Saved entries

/-
Copyright (c) 2026. All rights reserved.
Released under Apache 2.0 license as described in the file LICENSE.
Authors: abc-iut cell — seat abc-iut-w6-d024 (gen 4; block C / W6, L4-lead RULING #8f row «COR27f-AT-MODEL»):
PROOF-ONLY — no definitions.  Cross-references: abc-iut-w5-d208 «COR27f-DEG1» (degree sub-case of (f)),
abc-iut-w6-d031 ((f) at the 𝔼-level group law); disjoint from both.
-/
import Literature.AnabelianGeometry.AbsoluteAnabelian.ArchimedeanReconstructionCor27eGermAutFromAutHolProofs
import HarnessLib

/-!
# [AbsTopIII] Cor 2.7 (f) at the germ model: the frames of (d) and the groups `𝒜_p` of (e) are carried
# along a holomorphic local isomorphism by its derivative — "same multiplier"

S. Mochizuki, *Topics in absolute anabelian geometry III* (bib key `MochizukiAbsTopIII2015`), Cor 2.7,
kurims p.60 l.15–16: "Finally, the asserted 'functoriality' is with respect to finite étale morphisms of
Aut-holomorphic orbispaces arising from hyperbolic orbicurves over `ℂ`" — for the outputs of (d) (orthogonal
frames) and (e) (the groups `𝒜_p` with their field structures `𝒜_p ∪ {0}`).

A finite étale morphism is, near each point, a holomorphic local isomorphism `φ` with `φ'(p) ≠ 0`; read in
the plane it induces NO homomorphism `Aut^hol(V) → Aut^hol(V')` (one-parameter subgroups do not push
forward), so the functoriality of the (d)-frames `autHolOrthFramesAt V p` (abc-iut-w6-d024, p437330:
tangent-vector pairs of orbits `S₁ · p`, `(k S₁ k⁻¹) · p` read off `𝒜_𝕍(V^top) = Aut^hol(V)` alone) is NOT
formal.  It follows from the CHARACTERISATION proved in `…Cor27eGermAutFromAutHolProofs.lean` (p440390):

* `Cor27e.zero_mem_autHolOrthFramesAt`, `Cor27e.mem_autHolOrthFramesAt_iff` — at every point of every
  planar Aut-holomorphic disc the frames of (d) are EXACTLY `{(0, 0)} ∪ {non-zero orthogonal pairs}`;
* `Cor27f.image_mul_autHolOrthFramesAt` — hence ANY complex similarity `e ↦ (c e₁, c e₂)`, `c ≠ 0`, maps
  the frames of (d) at `(V, p)` ONTO those at `(V', p')`, for any two discs and points;
* `Cor27f.autHolOrthFramesAt_transport_of_hasDerivAt` — in particular the derivative `φ'(p) ·` of a map
  with `HasDerivAt φ d p`, `d ≠ 0` (a holomorphic finite étale map / local isomorphism read in the plane)
  carries the frames at `p` onto the frames at `φ p`: **(d) is functorial along finite étale maps**;
* `Cor27f.mem_germAutFromAutHol_iff`, `Cor27f.mulUnit_mem_germAutFromAutHol` — the group `𝒜_p` cut out by
  the Aut-holomorphic space (`germAutFromAutHol`, = `germAut p` by `cor27eGermAutFromAutHol_holds`) consists
  of the germs `z ↦ p + c (z − p)`, `c ∈ ℂ^×`, at EVERY point of EVERY disc; so the transport of (e) along
  `φ` is "the element of the same multiplier" — which IS the conjugate of the affine representative by `φ`
  up to first order (abc-iut-w4-d104 `hasDerivAt_conj_mulAffine`, `hasDerivAt_writtenInExtChartAt_conj_mulAffine`:
  the conjugate has derivative `c` at `φ p`), i.e. the induced `𝒜_p ∪ {0} ⥲ 𝒜_{φ p} ∪ {0}` is the identity
  on multipliers (`Cor27f.germAutTrans_mem_transport`: it is abc-iut-w4-d104's `germAutTrans`).

HONEST SCOPE: MODEL LEVEL (planar Aut-holomorphic discs; the finite étale map enters only through its
derivative at `p`); the orbispace-level (f) and the genuine-`𝔼` group law are abc-iut-w6-d031's /
abc-iut-w5-d208's rows.  Refereed pre-IUT material; nothing here bears on the disputed [IUTchIII] Cor. 3.12;
typed ≠ endorsed.
-/

noncomputable section

namespace Literature.AnabelianGeometry.AbsoluteAnabelian

open _root_.TopologicalSpace _root_.Topology _root_.Set _root_.Metric _root_.Function _root_.Filter
open scoped _root_.Manifold _root_.ContDiff ComplexConjugate UpperHalfPlane MatrixGroups InnerProductSpace
open _root_.UpperHalfPlane Literature.Analysis.Complex NormedSpace _root_.Complex
open scoped Matrix.Norms.Operator

set_option backward.isDefEq.respectTransparency false

namespace Cor27e

variable (V : Opens ℂ)

/-! ### The frames of (d): the complete description -/

/-- The degenerate pair `(0, 0)` is a frame of (d) (the trivial one-parameter subgroup has a constant
orbit; an order-four stabiliser element exists by `exists_orderFour_stabilizer`).
[cite: MochizukiAbsTopIII2015, Corollary 2.7 (d) p.59] -/
theorem zero_mem_autHolOrthFramesAt (hV : IsAutHolDisc V) (p : V) :
    ((0 : ℂ), (0 : ℂ)) ∈ autHolOrthFramesAt V p := by
  letI := homeoCompactOpen (⊤ : Opens V)
  obtain ⟨k, hkp, hk4, hk2⟩ := exists_orderFour_stabilizer V hV p
  refine ⟨1, k, 1, 1, continuous_const, hkp, hk4, hk2, one_pos, one_pos, ?_, ?_⟩
  · simp only [MonoidHom.one_apply, Subgroup.coe_one, Homeomorph.one_apply, deriv_const, mul_zero]
  · simp only [MonoidHom.one_apply, mul_one, mul_inv_cancel, Subgroup.coe_one, Homeomorph.one_apply,
      deriv_const, mul_zero]

/-- **The frames of (d) at `p`, completely described**: a pair of vectors is a frame of Cor 2.7 (d)
(tangent to `S₁ · p` and `(k S₁ k⁻¹) · p`) iff it is `(0, 0)` or a pair of NON-ZERO ORTHOGONAL vectors —
at every point of every planar Aut-holomorphic disc. [cite: MochizukiAbsTopIII2015, Corollary 2.7 (d) p.59] -/
theorem mem_autHolOrthFramesAt_iff (hV : IsAutHolDisc V) (p : V) (e : ℂ × ℂ) :
    e ∈ autHolOrthFramesAt V p ↔
      (e.1 = 0 ∧ e.2 = 0) ∨ (e.1 ≠ 0 ∧ e.2 ≠ 0 ∧ ⟪e.1, e.2⟫_ℝ = 0) := by
  constructor
  · intro he
    by_cases h1 : e.1 = 0
    · exact Or.inl ⟨h1, (fst_eq_zero_iff_snd_eq_zero_of_mem V hV p he).1 h1⟩
    · exact Or.inr ⟨h1, fun h2 => h1 ((fst_eq_zero_iff_snd_eq_zero_of_mem V hV p he).2 h2),
        inner_eq_zero_of_mem_autHolOrthFramesAt V hV p he⟩
  · rintro (⟨h1, h2⟩ | ⟨h1, h2, h12⟩)
    · have : e = ((0 : ℂ), (0 : ℂ)) := Prod.ext h1 h2
      rw [this]; exact zero_mem_autHolOrthFramesAt V hV p
    · have : e = (e.1, e.2) := rfl
      rw [this]; exact mem_autHolOrthFramesAt_of_inner_eq_zero V hV p h1 h2 h12

end Cor27e

namespace Cor27f

/-! ### (d) is functorial along finite étale maps: the derivative carries frames onto frames -/

/-- **Any complex similarity carries the frames of (d) onto the frames of (d)** — across ANY two planar
Aut-holomorphic discs and base points: for `c ≠ 0`, `(e₁, e₂) ↦ (c e₁, c e₂)` maps `autHolOrthFramesAt V p`
onto `autHolOrthFramesAt V' p'` (both are `{(0,0)} ∪ {non-zero orthogonal pairs}`).
[cite: MochizukiAbsTopIII2015, Corollary 2.7 (f) p.60] -/
theorem image_mul_autHolOrthFramesAt {V V' : Opens ℂ} (hV : IsAutHolDisc V) (hV' : IsAutHolDisc V')
    (p : V) (p' : V') {c : ℂ} (hc : c ≠ 0) :
    (fun e : ℂ × ℂ => (c * e.1, c * e.2)) '' autHolOrthFramesAt V p = autHolOrthFramesAt V' p' := by
  ext e
  rw [Set.mem_image, Cor27e.mem_autHolOrthFramesAt_iff V' hV' p' e]
  constructor
  · rintro ⟨e₀, he₀, rfl⟩
    rcases (Cor27e.mem_autHolOrthFramesAt_iff V hV p e₀).1 he₀ with ⟨h1, h2⟩ | ⟨h1, h2, h12⟩
    · exact Or.inl ⟨by simp [h1], by simp [h2]⟩
    · exact Or.inr ⟨mul_ne_zero hc h1, mul_ne_zero hc h2, by
        show ⟪c * e₀.1, c * e₀.2⟫_ℝ = 0
        rw [inner_mul_left_mul_left, h12, mul_zero]⟩
  · intro he
    refine ⟨(c⁻¹ * e.1, c⁻¹ * e.2), ?_, by ext <;> simp [mul_inv_cancel_left₀ hc]⟩
    rw [Cor27e.mem_autHolOrthFramesAt_iff V hV p]
    rcases he with ⟨h1, h2⟩ | ⟨h1, h2, h12⟩
    · exact Or.inl ⟨by simp [h1], by simp [h2]⟩
    · exact Or.inr ⟨mul_ne_zero (inv_ne_zero hc) h1, mul_ne_zero (inv_ne_zero hc) h2, by
        show ⟪c⁻¹ * e.1, c⁻¹ * e.2⟫_ℝ = 0
        rw [inner_mul_left_mul_left, h12, mul_zero]⟩

/-- **[AbsTopIII] Cor 2.7 (f) for (d), at the germ model**: along a map `φ` with `HasDerivAt φ d p`,
`d ≠ 0` — a holomorphic finite étale morphism, i.e. a holomorphic local isomorphism, read in the plane —
the derivative `e ↦ (d e₁, d e₂)` carries the frames of (d) at `p ∈ V` ONTO the frames of (d) at
`φ p ∈ V'` (for any planar Aut-holomorphic discs `V ∋ p`, `V' ∋ φ p`), although `φ` induces no map of
one-parameter subgroups `Aut^hol(V) → Aut^hol(V')`. [cite: MochizukiAbsTopIII2015, Corollary 2.7 (f) p.60] -/
theorem autHolOrthFramesAt_transport_of_hasDerivAt {V V' : Opens ℂ} (hV : IsAutHolDisc V)
    (hV' : IsAutHolDisc V') (p : V) {φ : ℂ → ℂ} {d : ℂ} (_hφ : HasDerivAt φ d p) (hd : d ≠ 0)
    (hp' : φ p ∈ (V' : Set ℂ)) :
    (fun e : ℂ × ℂ => (d * e.1, d * e.2)) '' autHolOrthFramesAt V p = autHolOrthFramesAt V' ⟨φ p, hp'⟩ :=
  image_mul_autHolOrthFramesAt hV hV' p ⟨φ p, hp'⟩ hd

/-- The derivative of a map with a differentiable local left inverse is non-zero (the situation of a
finite étale map near a point; chain rule), so `autHolOrthFramesAt_transport_of_hasDerivAt` applies.
[cite: MochizukiAbsTopIII2015, Corollary 2.7 (f) p.60] -/
theorem deriv_ne_zero_of_localInverse {φ ψ : ℂ → ℂ} {p d d' : ℂ} (hφ : HasDerivAt φ d p)
    (hψ : HasDerivAt ψ d' (φ p)) (hψφ : ∀ᶠ z in 𝓝 p, ψ (φ z) = z) : d ≠ 0 := by
  have hcomp : HasDerivAt (ψ ∘ φ) (d' * d) p := hψ.comp p hφ
  have hid : HasDerivAt (ψ ∘ φ) 1 p :=
    (hasDerivAt_id p).congr_of_eventuallyEq (hψφ.mono fun z hz => by simp [hz])
  have h := hcomp.unique hid
  intro h0
  rw [h0, mul_zero] at h
  exact zero_ne_one h

/-! ### (e) is functorial along finite étale maps: "same multiplier" -/

open LocGerm in
/-- **The group `𝒜_p` cut out by the Aut-holomorphic space consists of the germs `z ↦ p + c (z − p)`**,
`c ∈ ℂ^×`, at every point of every planar Aut-holomorphic disc (`cor27eGermAutFromAutHol_holds` +
abc-iut-w4-d104's rigidity `mem_germAut_iff`). [cite: MochizukiAbsTopIII2015, Corollary 2.7 (e) p.60] -/
theorem mem_germAutFromAutHol_iff {V : Opens ℂ} (hV : IsAutHolDisc V) (p : V) (u : (LocGerm (p : ℂ))ˣ) :
    u ∈ germAutFromAutHol V p ↔ ∃ c : ℂˣ, u = mulUnit (p : ℂ) c := by
  rw [cor27eGermAutFromAutHol_holds V hV p, SetLike.mem_coe, mem_germAut_iff]

open LocGerm in
/-- **[AbsTopIII] Cor 2.7 (f) for (e), at the germ model — "same multiplier"**: for planar Aut-holomorphic
discs `V ∋ p`, `V' ∋ p'` (e.g. `p' = φ p` for a holomorphic finite étale `φ`) and every `c ∈ ℂ^×`, the
germ of multiplier `c` lies in the `𝕏`-cut-out group at `p` and the germ of the SAME multiplier lies in the
`𝕏'`-cut-out group at `p'`; by abc-iut-w4-d104's `hasDerivAt_conj_mulAffine` the latter is, to first
order, the conjugate of the former by `φ` — so the induced `𝒜_p ∪ {0} ⥲ 𝒜_{p'} ∪ {0}` is the identity on
multipliers. [cite: MochizukiAbsTopIII2015, Corollary 2.7 (f) p.60] -/
theorem mulUnit_mem_germAutFromAutHol {V V' : Opens ℂ} (hV : IsAutHolDisc V) (hV' : IsAutHolDisc V')
    (p : V) (p' : V') (c : ℂˣ) :
    mulUnit (p : ℂ) c ∈ germAutFromAutHol V p ∧ mulUnit (p' : ℂ) c ∈ germAutFromAutHol V' p' :=
  ⟨(mem_germAutFromAutHol_iff hV p _).2 ⟨c, rfl⟩, (mem_germAutFromAutHol_iff hV' p' _).2 ⟨c, rfl⟩⟩

/-- **The transport of (e) IS abc-iut-w4-d104's `germAutTrans`** ("same multiplier", Prop 2.6 (b) /
GAP-LEDGER G-w5d226-1): for `u ∈ 𝒜_p` (an element of `germAut p`, = the `𝕏`-cut-out group by
`cor27eGermAutFromAutHol_holds`), `germAutTrans p p' u` lies in the `𝕏'`-cut-out group at `p'` and has the
same multiplier: `(germAutIsoUnits p').symm (germAutTrans p p' u) = (germAutIsoUnits p).symm u`.
[cite: MochizukiAbsTopIII2015, Corollary 2.7 (f) p.60] -/
theorem germAutTrans_mem_transport {V V' : Opens ℂ} (hV' : IsAutHolDisc V') (p : V) (p' : V')
    (u : germAut (p : ℂ)) :
    ((germAutTrans (p : ℂ) (p' : ℂ) u : germAut (p' : ℂ)) : (LocGerm (p' : ℂ))ˣ) ∈ germAutFromAutHol V' p' ∧
      (germAutIsoUnits (p' : ℂ)).symm (germAutTrans (p : ℂ) (p' : ℂ) u) = (germAutIsoUnits (p : ℂ)).symm u := by
  refine ⟨?_, ?_⟩
  · rw [cor27eGermAutFromAutHol_holds V' hV' p']
    exact (germAutTrans (p : ℂ) (p' : ℂ) u).2
  · simp [germAutTrans]

end Cor27f

end Literature.AnabelianGeometry.AbsoluteAnabelian

end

- _Exercise instructions_
Extract exactly and only the lines above from the line containing "by_cases h1 : e.1 = 0" through the line containing "rcases (Cor27e.mem_autHolOrthFramesAt_iff V", both end lines included.

- _Result of the exercise_
    by_cases h1 : e.1 = 0
    · exact Or.inl ⟨h1, (fst_eq_zero_iff_snd_eq_zero_of_mem V hV p he).1 h1⟩
    · exact Or.inr ⟨h1, fun h2 => h1 ((fst_eq_zero_iff_snd_eq_zero_of_mem V hV p he).2 h2),
        inner_eq_zero_of_mem_autHolOrthFramesAt V hV p he⟩
  · rintro (⟨h1, h2⟩ | ⟨h1, h2, h12⟩)
    · have : e = ((0 : ℂ), (0 : ℂ)) := Prod.ext h1 h2
      rw [this]; exact zero_mem_autHolOrthFramesAt V hV p
    · have : e = (e.1, e.2) := rfl
      rw [this]; exact mem_autHolOrthFramesAt_of_inner_eq_zero V hV p h1 h2 h12

end Cor27e

namespace Cor27f

/-! ### (d) is functorial along finite étale maps: the derivative carries frames onto frames -/

/-- **Any complex similarity carries the frames of (d) onto the frames of (d)** — across ANY two planar
Aut-holomorphic discs and base points: for `c ≠ 0`, `(e₁, e₂) ↦ (c e₁, c e₂)` maps `autHolOrthFramesAt V p`
onto `autHolOrthFramesAt V' p'` (both are `{(0,0)} ∪ {non-zero orthogonal pairs}`).
[cite: MochizukiAbsTopIII2015, Corollary 2.7 (f) p.60] -/
theorem image_mul_autHolOrthFramesAt {V V' : Opens ℂ} (hV : IsAutHolDisc V) (hV' : IsAutHolDisc V')
    (p : V) (p' : V') {c : ℂ} (hc : c ≠ 0) :
    (fun e : ℂ × ℂ => (c * e.1, c * e.2)) '' autHolOrthFramesAt V p = autHolOrthFramesAt V' p' := by
  ext e
  rw [Set.mem_image, Cor27e.mem_autHolOrthFramesAt_iff V' hV' p' e]
  constructor
  · rintro ⟨e₀, he₀, rfl⟩
    rcases (Cor27e.mem_autHolOrthFramesAt_iff V hV p e₀).1 he₀ with ⟨h1, h2⟩ | ⟨h1, h2, h12⟩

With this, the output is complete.